На время не стоит труда,
А вечно бежать невозможно…
И сейчас же начинают звучать знакомые нотки. Дело добровольцев проиграно. Вчера расстреляно 11 офицеров за грабеж, а сколько не расстреляно? Явился какой-то доктор, перебежчик от большевиков. Он ужаснулся безобразию нашей санитарной части (есть от чего ужаснуться, больные и раненые просто бросаются). Но оказывается, что дело эвакуации поставлено у большевиков идеально: они заботятся прежде всего о своих раненых. Наконец, большевики изменили прежний режим, а террор стал значительно мягче. Прокладывается пока что мостик к советской России. Кто-то запасается удостоверением о принадлежности к профессиональному союзу. Что же? Все это трезво и… логично.
Я приобрел недавно кольт — и полюбил его, как самую дорогую вещь. Цианистый калий переходит в углекислый калий и может изменить. Кольт не изменит. Вчера ночью я шел на Черноморский вокзал по темному пустырю. Кольт в моем кармане придает большую уверенность. Теперь он особенно нужен, так как ожидается выступление местных большевиков.
Пришел вечером наш фельдфебель Хацковский в некотором подпитии. Люблю людей, которые умеют весело пить, о которых сказал Беранже:
… не то чтоб очень пьян,
Но весел бесконечно.
25 февраля. Я наблюдаю давно за Хацковским и все больше к нему привязываюсь: он не изменит. Он даже в шутку не позволит себе сказать что-либо ироническое по адресу Добрармии (что некоторые себе позволяют). К нашему делу относится он серьезно, и видно, что три Георгиевских креста обязывают его быть верным до конца.

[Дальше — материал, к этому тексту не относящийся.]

import Summits.Ventures.PackingBounds.Energy.DiploSimplexAntipodal
import Summits.Ventures.PackingBounds.Energy.RieszAbsolutelyMonotone

/-!
# The diplo-simplex minimises EVERY absolutely monotonic energy among antipodal configurations (all `n ≥ 3`)

Framing: lottery ticket; floor = certified bounds/negative ranges. Venture `PackingBounds` (cell `pub-packcert`,
seat `pub-packcert-energy`, gen 26) — corollary file of `DiploSimplexAntipodal` (supporting-line form).

For `a(t) = (1+t)^k` the even part `(1+t)^k + (1-t)^k` is a polynomial in `u = t²` with non-negative
coefficients, hence convex and non-decreasing on `u ≥ 0`; `even_pow_supporting` produces its supporting slope
`m_k ≥ 0` at `u₀ = 1/n²` by a bare induction on `k` (`H_{k+1} = H_k + W_k`, `W_{k+1} = W_k + u H_k` with
`W_k = t((1+t)^k - (1-t)^k)`). So `DiploSimplexAntipodal.energy_ge` applies to every `(1+t)^k`
(`ckPow_energy_ge`), to every `a = Σ c_k (1+t)^k`, `c_k ≥ 0` (`universally_optimal`, via
`NewtonCert.energy_ge_hasSum_of_pow`), to every `a` absolutely monotonic on `[-1,1)` (Bernstein,
`universallyOptimal_of_absolutelyMonotoneOn`) and to every Riesz potential (`riesz_energy_ge`):
for `n ≥ 3`, `p ≥ 0` and every antipodal `(2n+2)`-configuration `C ⊂ S^{n-1}`,
`Σ_{x ≠ y} ‖x - y‖^{-2p} ≥ (2n+2)(4^{-p} + n (2 + 2/n)^{-p} + n (2 - 2/n)^{-p})`, the value of the diplo-simplex.
(Universal optimality of the `n+1` simplex lines in `ℝP^{n-1}`: Cohn–Kumar 2007 §8; Cohn–Woo 2012 §5.2.)

## References
* H. Cohn, A. Kumar, J. Amer. Math. Soc. 20 (2007) 99–148, §8. [`CohnKumar2006`]
* H. Cohn, J. Woo, J. Amer. Math. Soc. 25 (2012) 929–958, §5.2. [`CohnWoo2012`]
* B. Ballinger et al., Experiment. Math. 18 (2009) 257–283, §3.4. [`BallingerEtAl2009`]
-/

noncomputable section

open Finset Literature.Analysis.Calculus

namespace Summit.Ventures.PackingBounds.Energy.DiploSimplexAntipodal

variable {n : ℕ}

/-! ## The even part of `(1+t)^k` has a non-negative supporting slope in `t²` -/

/-- **Even supporting slopes for `(1+t)^k`, every `k`.** For every `t₀` there are `m, w ≥ 0` with, for all real `t`,
`(1+t)^k + (1-t)^k ≥ (1+t₀)^k + (1-t₀)^k + m (t² - t₀²)` and `t((1+t)^k - (1-t)^k) ≥ t₀((1+t₀)^k - (1-t₀)^k) + w (t² - t₀²)`;
moreover `(1+t)^k + (1-t)^k ≥ 2` and `t((1+t)^k - (1-t)^k) ≥ 0`. (Both are polynomials in `u = t²` with non-negative
coefficients — `H_{k+1} = H_k + W_k`, `W_{k+1} = W_k + u H_k` — hence convex and non-decreasing in `u ≥ 0`; the proof is the
induction on `k`, no polynomial algebra.) [folklore] -/
theorem even_pow_supporting (k : ℕ) (t₀ : ℝ) : ∃ m w : ℝ, 0 ≤ m ∧ 0 ≤ w ∧ ∀ t : ℝ,
    (1 + t₀) ^ k + (1 - t₀) ^ k + m * (t ^ 2 - t₀ ^ 2) ≤ (1 + t) ^ k + (1 - t) ^ k ∧
    t₀ * ((1 + t₀) ^ k - (1 - t₀) ^ k) + w * (t ^ 2 - t₀ ^ 2) ≤ t * ((1 + t) ^ k - (1 - t) ^ k) ∧
    2 ≤ (1 + t) ^ k + (1 - t) ^ k ∧ 0 ≤ t * ((1 + t) ^ k - (1 - t) ^ k) := by
  induction k with
  | zero => exact ⟨0, 0, le_rfl, le_rfl, fun t => by norm_num⟩
  | succ k ih =>
    obtain ⟨m, w, hm, hw, h⟩ := ih
    have h₀ := h t₀
    refine ⟨m + w, w + ((1 + t₀) ^ k + (1 - t₀) ^ k + t₀ ^ 2 * m), add_nonneg hm hw,
      add_nonneg hw (add_nonneg (by linarith [h₀.2.2.1]) (mul_nonneg (sq_nonneg _) hm)), fun t => ?_⟩
    obtain ⟨h1, h2, h3, h4⟩ := h t
    have eH : ∀ s : ℝ, (1 + s) ^ (k + 1) + (1 - s) ^ (k + 1) =
        ((1 + s) ^ k + (1 - s) ^ k) + s * ((1 + s) ^ k - (1 - s) ^ k) := fun s => by ring
    have eW : ∀ s : ℝ, s * ((1 + s) ^ (k + 1) - (1 - s) ^ (k + 1)) =
        s * ((1 + s) ^ k - (1 - s) ^ k) + s ^ 2 * ((1 + s) ^ k + (1 - s) ^ k) := fun s => by ring
    have hsq : t ^ 2 * ((1 + t₀) ^ k + (1 - t₀) ^ k + m * (t ^ 2 - t₀ ^ 2)) ≤
        t ^ 2 * ((1 + t) ^ k + (1 - t) ^ k) := mul_le_mul_of_nonneg_left h1 (sq_nonneg t)
    have hmsq : 0 ≤ m * (t ^ 2 - t₀ ^ 2) ^ 2 := mul_nonneg hm (sq_nonneg _)
    refine ⟨?_, ?_, ?_, ?_⟩
    · rw [eH t, eH t₀]; linarith
    · rw [eW t, eW t₀]; nlinarith [hsq, hmsq]
    · rw [eH t]; linarith
    · rw [eW t]; nlinarith [sq_nonneg t]

/-! ## Every `(1+t)^k`, every absolutely monotonic potential, every Riesz potential -/

open scoped Classical in
/-- **Antipodal bound for `(1+t)^k`, every `k`, every `n ≥ 3`.** Every antipodal configuration of `2n+2` unit
vectors of `ℝⁿ` has `Σ_{x ≠ y} (1+⟪x,y⟫)^k ≥ (2n+2)(0^k + n (1-1/n)^k + n (1+1/n)^k)`, the value of the
diplo-simplex. [cite: CohnKumar2006, §8] -/
theorem ckPow_energy_ge (hn : 3 ≤ n) (k : ℕ) (C : Finset (EuclideanSpace ℝ (Fin n)))
    (h1 : ∀ x ∈ C, ‖x‖ = 1) (hN : C.card = 2 * n + 2) (hanti : ∀ x ∈ C, -x ∈ C) :
    (2 * n + 2 : ℝ) * ((1 + (-1 : ℝ)) ^ k + n * (1 + -1 / (n : ℝ)) ^ k + n * (1 + 1 / (n : ℝ)) ^ k) ≤
      ∑ x ∈ C, ∑ y ∈ C.erase x, (1 + inner ℝ x y) ^ k := by
  obtain ⟨m, w, hm, -, h⟩ := even_pow_supporting k (1 / (n : ℝ))
  have key := energy_ge hn (fun t => (1 + t) ^ k) m C h1 hN hanti hm (fun t _ _ => by
    have ht := (h t).1
    have hsq : (1 / (n : ℝ)) ^ 2 = 1 / (n : ℝ) ^ 2 := by rw [div_pow, one_pow]
    have e1 : (1 + -1 / (n : ℝ)) = 1 - 1 / (n : ℝ) := by ring
    have e2 : (1 + -t) = 1 - t := by ring
    rw [e1, e2, ← hsq]
    linarith)
  simpa using key

open scoped Classical in
/-- **Antipodal universal optimality of the diplo-simplex, power-series form** (every `n ≥ 3`): for
`a(s) = Σ_k c_k (1+s)^k` on `[-1,1)` with `c_k ≥ 0`, every antipodal configuration of `2n+2` unit vectors of
`ℝⁿ` has `Σ_{x ≠ y} a(⟪x,y⟫) ≥ (2n+2)(a(-1) + n a(-1/n) + n a(1/n))`. [cite: CohnKumar2006, §8] -/
theorem universally_optimal (hn : 3 ≤ n) (a : ℝ → ℝ) (c : ℕ → ℝ) (hc : ∀ k, 0 ≤ c k)
    (ha : ∀ s : ℝ, -1 ≤ s → s < 1 → HasSum (fun k => c k * (1 + s) ^ k) (a s))
    (C : Finset (EuclideanSpace ℝ (Fin n))) (h1 : ∀ x ∈ C, ‖x‖ = 1) (hN : C.card = 2 * n + 2)
    (hanti : ∀ x ∈ C, -x ∈ C) :
    (2 * n + 2 : ℝ) * (a (-1) + n * a (-1 / (n : ℝ)) + n * a (1 / (n : ℝ))) ≤
      ∑ x ∈ C, ∑ y ∈ C.erase x, a (inner ℝ x y) := by
  have hn3 : (3 : ℝ) ≤ n := by exact_mod_cast hn
  have hnpos : (0 : ℝ) < n := by linarith
  have hinv : 1 / (n : ℝ) < 1 := by rw [div_lt_one hnpos]; linarith
  have hinv0 : 0 < 1 / (n : ℝ) := by positivity
  have key := NewtonCert.energy_ge_hasSum_of_pow (n := n) (2 * n + 2) 3
    (fun i : ℕ => match i with | 0 => (-1 : ℝ) | 1 => -1 / (n : ℝ) | _ => 1 / (n : ℝ))
    (fun i : ℕ => match i with | 0 => (1 : ℝ) | 1 => (n : ℝ) | _ => (n : ℝ))
    (fun i hi => by
      have f1 : (-1 : ℝ) ≤ -1 / (n : ℝ) := by rw [neg_div]; linarith
      have f2 : -1 / (n : ℝ) < 1 := by rw [neg_div]; linarith
      have f3 : (-1 : ℝ) ≤ 1 / (n : ℝ) := by linarith
      interval_cases i
      · exact ⟨le_rfl, by norm_num⟩
      · exact ⟨f1, f2⟩
      · exact ⟨f3, hinv⟩)
    C h1 (fun k => by
      have h := ckPow_energy_ge hn k C h1 hN hanti
      simp only [Finset.sum_range_succ, Finset.sum_range_zero] at h ⊢
      push_cast at h ⊢
      linarith) a c hc ha
  simp only [Finset.sum_range_succ, Finset.sum_range_zero] at key
  push_cast at key
  linarith

open scoped Classical in
/-- **Antipodal universal optimality of the diplo-simplex** (every `n ≥ 3`): for every potential `a`
absolutely monotonic on `[-1,1)` (Mathlib's `AbsolutelyMonotoneOn a (Set.Ico (-1) 1)`), every antipodal
configuration of `2n+2` unit vectors of `ℝⁿ` has `a`-energy at least `(2n+2)(a(-1) + n a(-1/n) + n a(1/n))`,
the `a`-energy of the diplo-simplex (`Config.DiploSimplex.exists_config`). [cite: CohnKumar2006, §8] -/
theorem universallyOptimal_of_absolutelyMonotoneOn (hn : 3 ≤ n) (a : ℝ → ℝ)
    (ha : AbsolutelyMonotoneOn a (Set.Ico (-1) 1))
    (C : Finset (EuclideanSpace ℝ (Fin n))) (h1 : ∀ x ∈ C, ‖x‖ = 1) (hN : C.card = 2 * n + 2)
    (hanti : ∀ x ∈ C, -x ∈ C) :
    (2 * n + 2 : ℝ) * (a (-1) + n * a (-1 / (n : ℝ)) + n * a (1 / (n : ℝ))) ≤
      ∑ x ∈ C, ∑ y ∈ C.erase x, a (inner ℝ x y) := by
  obtain ⟨c, hc, hsum⟩ := absolutelyMonotoneOn_hasSum_one_add ha
  exact universally_optimal hn a c hc hsum C h1 hN hanti

open scoped Classical in
/-- **The diplo-simplex minimises every Riesz energy among antipodal configurations** (every `n ≥ 3`,
every `p ≥ 0`; Riesz exponent `s = 2p`, `‖x-y‖^{-s} = (2 - 2⟪x,y⟫)^{-p}`): every antipodal configuration of
`2n+2` unit vectors of `ℝⁿ` has `Σ_{x ≠ y} (2 - 2⟪x,y⟫)^{-p} ≥ (2n+2)(4^{-p} + n (2 + 2/n)^{-p} + n (2 - 2/n)^{-p})`.
[cite: CohnKumar2006, §8] -/
theorem riesz_energy_ge (hn : 3 ≤ n) (p : ℝ) (hp : 0 ≤ p)
    (C : Finset (EuclideanSpace ℝ (Fin n))) (h1 : ∀ x ∈ C, ‖x‖ = 1) (hN : C.card = 2 * n + 2)
    (hanti : ∀ x ∈ C, -x ∈ C) :
    (2 * n + 2 : ℝ) * ((4 : ℝ) ^ (-p) + n * (2 + 2 / (n : ℝ)) ^ (-p) + n * (2 - 2 / (n : ℝ)) ^ (-p)) ≤
      ∑ x ∈ C, ∑ y ∈ C.erase x, (2 - 2 * inner ℝ x y) ^ (-p) := by
  have h := universallyOptimal_of_absolutelyMonotoneOn hn (fun t : ℝ => (2 - 2 * t) ^ (-p))
    (RieszAbsolutelyMonotone.absolutelyMonotoneOn_rpow_chordal p hp) C h1 hN hanti
  refine le_trans (le_of_eq ?_) h
  have e1 : (2 : ℝ) - 2 * (-1) = 4 := by norm_num
  have e2 : (2 : ℝ) - 2 * (-1 / (n : ℝ)) = 2 + 2 / (n : ℝ) := by ring
  have e3 : (2 : ℝ) - 2 * (1 / (n : ℝ)) = 2 - 2 / (n : ℝ) := by ring
  simp only [e1, e2, e3]

/-- **Least antipodal Riesz energy** (every `n ≥ 3`, `p ≥ 0`): among antipodal `(2n+2)`-configurations of
`S^{n-1}` the least value of `Σ_{x ≠ y} (2 - 2⟪x,y⟫)^{-p}` is
`(2n+2)(4^{-p} + n (2 + 2/n)^{-p} + n (2 - 2/n)^{-p})`, attained by the diplo-simplex. [cite: CohnKumar2006, §8] -/
theorem riesz_isLeast (hn : 3 ≤ n) (p : ℝ) (hp : 0 ≤ p) :
    _root_.IsLeast {E : ℝ | ∃ C : Finset (EuclideanSpace ℝ (Fin n)), C.card = 2 * n + 2 ∧
        (∀ x ∈ C, ‖x‖ = 1) ∧ (∀ x ∈ C, -x ∈ C) ∧
        E = ∑ x ∈ C, ∑ y ∈ C.erase x, (2 - 2 * inner ℝ x y) ^ (-p)}
      ((2 * n + 2 : ℝ) * ((4 : ℝ) ^ (-p) + n * (2 + 2 / (n : ℝ)) ^ (-p) + n * (2 - 2 / (n : ℝ)) ^ (-p))) := by
  classical
  constructor
  · obtain ⟨C, hcard, h1, hZ, he⟩ := Config.DiploSimplex.exists_config n (by omega)
    refine ⟨C, hcard, h1, fun x hx => Config.DiploSimplexUnique.neg_mem hn C h1 hcard hZ hx, ?_⟩
    rw [he (fun t => (2 - 2 * t) ^ (-p))]
    have e1 : (2 : ℝ) - 2 * (-1) = 4 := by norm_num
    have e2 : (2 : ℝ) - 2 * (-1 / (n : ℝ)) = 2 + 2 / (n : ℝ) := by ring
    have e3 : (2 : ℝ) - 2 * (1 / (n : ℝ)) = 2 - 2 / (n : ℝ) := by ring
    simp only [e1, e2, e3]
  · rintro E ⟨C, hcard, h1, hanti, rfl⟩
    exact riesz_energy_ge hn p hp C h1 hcard hanti

end Summit.Ventures.PackingBounds.Energy.DiploSimplexAntipodal

end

Сегодня, возвращаясь из города поздно вечером, на темном пустыре между городом и вокзалом меня окликнул чей-то незнакомый голос:
— Профессор Д.?
— Да. Но кто вы, не узнаю.
— Поручик К.
С ним я встречался три раза. Первый раз это было в Старобельске. В 1917 году, перед выборами в Учредительное собрание, я поехал туда сражаться за партию народных социалистов. Он выступал оппонентом от партии народной свободы — остроумно, красиво, даже ярко: он был опасный оппонент. Потом мы очутились с ним в одной партии; но вновь пришлось сразиться в Харькове, незадолго до прихода большевиков, на партийной кадетской конференции. Он был на крайне правом лагере и говорил такие вещи, которые неприемлемы даже для октябриста. Теперь мы встретились — оба фронтовики — и первый раз заговорили не как противники. Правда, он считает, что все погибло. Но он не бежит, он готовится только сам погибать. Это способно меня объединить с людьми любых направлений и любых партий: все эти люди будут участниками литургии верных.